Silicon Architect, SoC Performance
Be part of a team that pushes boundaries, developing custom silicon solutions that power the future of Google's direct-to-consumer products. You'll contribute to the innovation behind products loved by millions worldwide. Your expertise will shape the next generation of hardware experiences, delivering unparalleled performance, efficiency, and integration.
Google's mission is to organize the world's information and make it universally accessible and useful. Our team combines the best of Google AI, Software, and Hardware to create radically helpful experiences. We research, design, and develop new technologies and hardware to make computing faster, seamless, and more powerful. We aim to make people's lives better through technology.
Responsibilities
- Advocate a system design by owning the end-to-end architecture, balancing compute distribution and data movement to align performance and power with user needs.
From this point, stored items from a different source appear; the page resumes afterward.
/-- **The asymptotic step of the second lemma of §8.3, in the abstract**: if `0 < x_i ≤ 1`,
`|x_i⁻¹ - g₀(i)⁻¹ - S_i| ≤ A + A'|log x_i|` eventually (`A' ≥ 0`), `S_i → ∞` and
`g₀(i) → ĝ₀ > 0`, then `x_iS_i → 1` — "`ǧ_∞⁻¹ + O(|log ǧ_∞|) = g₀⁻¹ + 𝖡_{m²}`, in particular
`ǧ_∞ → 0` …, finally `ǧ_∞ ∼ 1/𝖡_{m²}` follows". (From the hypothesis, `u = x⁻¹` satisfies
`u ≤ O(S) + 2A'√u`, so `u = O(S)` and `|log x| = log u = O(log S) = o(S)`.)
[cite: BauerschmidtBrydgesSlade2015LogCorr, §8.3 (proof of the second lemma, last two sentences)] -/
theorem tendsto_mul_of_abs_inv_sub_le_log {ι : Type*} {l : Filter ι} {x g0 S : ι → ℝ}
    {ĝ₀ A A' : ℝ} (hx : ∀ i, 0 < x i) (hx1 : ∀ i, x i ≤ 1) (hA' : 0 ≤ A')
    (hE : ∀ᶠ i in l, |(x i)⁻¹ - (g0 i)⁻¹ - S i| ≤ A + A' * |Real.log (x i)|)
    (hS : Tendsto S l atTop) (hg0 : Tendsto g0 l (𝓝 ĝ₀)) (hĝ₀ : 0 < ĝ₀) :
    Tendsto (fun i => x i * S i) l (𝓝 1) := by
  refine tendsto_mul_of_abs_inv_sub_le hx hE hS hg0 hĝ₀ ?_
  show Tendsto (fun i => (A + A' * |Real.log (x i)|) / S i) l (𝓝 0)
  -- Step 1: u = x⁻¹ ≥ 1 and |log x| = log u ≥ 0
  have hu1 : ∀ i, 1 ≤ (x i)⁻¹ := fun i => one_le_inv_iff₀.2 ⟨hx i, hx1 i⟩
  have hlogu : ∀ i, |Real.log (x i)| = Real.log (x i)⁻¹ := fun i => by
    rw [Real.log_inv, abs_of_nonpos (Real.log_nonpos (hx i).le (hx1 i))]
  -- g₀(i) ≥ ĝ₀/2 eventually
  have hg0low : ∀ᶠ i in l, ĝ₀ / 2 < g0 i := hg0.eventually (eventually_gt_nhds (by linarith))
  -- Step 2: eventually u ≤ 3S
  set K : ℝ := 2 / ĝ₀ + |A| + 2 * A' ^ 2 with hK
  have hu_le : ∀ᶠ i in l, (x i)⁻¹ ≤ 3 * S i := by
    filter_upwards [hE, hg0low, hS.eventually_ge_atTop (2 * K)] with i hi hgi hSi
    have hu0 : 0 < (x i)⁻¹ := inv_pos.2 (hx i)
    -- log u ≤ 2√u
    have hlog2 : Real.log (x i)⁻¹ ≤ 2 * Real.sqrt (x i)⁻¹ := by
      have h1 : Real.log (Real.sqrt (x i)⁻¹) ≤ Real.sqrt (x i)⁻¹ - 1 :=
        Real.log_le_sub_one_of_pos (Real.sqrt_pos.2 hu0)
      have h2 : Real.log (Real.sqrt (x i)⁻¹) = Real.log (x i)⁻¹ / 2 := by
        rw [Real.sqrt_eq_rpow, Real.log_rpow hu0]; ring
      rw [h2] at h1
      linarith [Real.sqrt_nonneg (x i)⁻¹]
    have hg0inv : (g0 i)⁻¹ ≤ 2 / ĝ₀ :=
      calc (g0 i)⁻¹ ≤ (ĝ₀ / 2)⁻¹ := inv_anti₀ (by positivity) hgi.le
        _ = 2 / ĝ₀ := by rw [inv_div]
    have h3 : (x i)⁻¹ ≤ (g0 i)⁻¹ + S i + A + A' * Real.log (x i)⁻¹ := by
      have := (abs_le.1 hi).2
      rw [hlogu i] at this
      linarith
    -- A' log u ≤ 2A'√u ≤ 2A'² + u/2
    have h4 : A' * Real.log (x i)⁻¹ ≤ 2 * A' ^ 2 + (x i)⁻¹ / 2 := by
      have h5 : A' * Real.log (x i)⁻¹ ≤ A' * (2 * Real.sqrt (x i)⁻¹) :=
        mul_le_mul_of_nonneg_left hlog2 hA'
      have h6 : A' * (2 * Real.sqrt (x i)⁻¹) ≤ 2 * A' ^ 2 + (x i)⁻¹ / 2 := by
        nlinarith [sq_nonneg (2 * A' - Real.sqrt (x i)⁻¹), Real.sq_sqrt hu0.le,
          Real.sqrt_nonneg (x i)⁻¹]
      linarith
    have h8 : (g0 i)⁻¹ + A + 2 * A' ^ 2 ≤ K := by rw [hK]; linarith [le_abs_self A]
    linarith
  -- Step 3: squeeze E/S between -|A|/S and (|A| + A' log(3S))/S
  have hlower : Tendsto (fun i => -|A| / S i) l (𝓝 0) := tendsto_const_nhds.div_atTop hS
  have hupper : Tendsto (fun i => (|A| + A' * Real.log (3 * S i)) / S i) l (𝓝 0) := by
    have h1 : Tendsto (fun i => |A| / S i) l (𝓝 0) := tendsto_const_nhds.div_atTop hS
    have h2 : Tendsto (fun i => A' * (Real.log (3 * S i) / S i)) l (𝓝 (A' * 0)) :=
      (tendsto_log_three_mul_div_atTop.comp hS).const_mul A'
    rw [mul_zero] at h2
    have h12 := h1.add h2
    rw [add_zero] at h12
    refine h12.congr' (Eventually.of_forall fun i => ?_)
    show |A| / S i + A' * (Real.log (3 * S i) / S i) = (|A| + A' * Real.log (3 * S i)) / S i
    rw [add_div, mul_div_assoc]
  refine tendsto_of_tendsto_of_tendsto_of_le_of_le' hlower hupper ?_ ?_
  · filter_upwards [hS.eventually_gt_atTop 0] with i hSi
    refine div_le_div_of_nonneg_right ?_ hSi.le
    have := mul_nonneg hA' (abs_nonneg (Real.log (x i)))
    linarith [neg_abs_le A]
  · filter_upwards [hS.eventually_gt_atTop 0, hu_le] with i hSi hui
    refine div_le_div_of_nonneg_right (add_le_add (le_abs_self A) ?_) hSi.le
    refine mul_le_mul_of_nonneg_left ?_ hA'
    rw [hlogu i]
    exact Real.log_le_log (inv_pos.2 (hx i)) hui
- Lead in-depth architectural investigations to identify bottlenecks and inefficiencies in current and future designs. Propose and validate innovative hardware-software co-optimization strategies that push the boundaries of system performance and power. Explore emerging technologies and architectural paradigms to define new opportunities for compute efficiency and feature enablement.
- Author comprehensive system architecture specifications that map end-to-end data flows. Articulate how individual system components interact to deliver targeted user experiences.
- Design and implement advanced system-level modeling frameworks and methodologies to accurately forecast performance, power and area. Use these projections to drive critical software optimizations and define the architectural specifications for next-generation hardware.
Minimum qualifications:
- Bachelor's degree in Electrical Engineering, Computer Engineering, or Computer Science, or equivalent practical experience.
- 8 years of experience in mobile systems, managing in-depth technical investigations and delivering results to cross-functional stakeholders.
- Experience in computer, system architecture and software stack designs.
- Experience architecting efficient camera and use-case flows for Tensor SoCs, optimizing Power, Performance, and Area (PPA) trade-offs to meet thermal envelopes and peak current limitations.
Preferred qualifications:
- Master’s or PhD degree in Electrical Engineering, Computer Engineering, or Computer Science, emphasizing on computer architecture.
- Knowledge of Machine Learning (ML) benchmarks and workloads and multimedia architecture.
- Understanding of Artificial Intelligence (AI) accelerators and arm SME/SME2 extension.
- Understanding of Convolutional Neural Network (CNN) data flows and their execution on Neural Processing Units (NPUs).
- Proven track record of profiling and debugging of complex systems.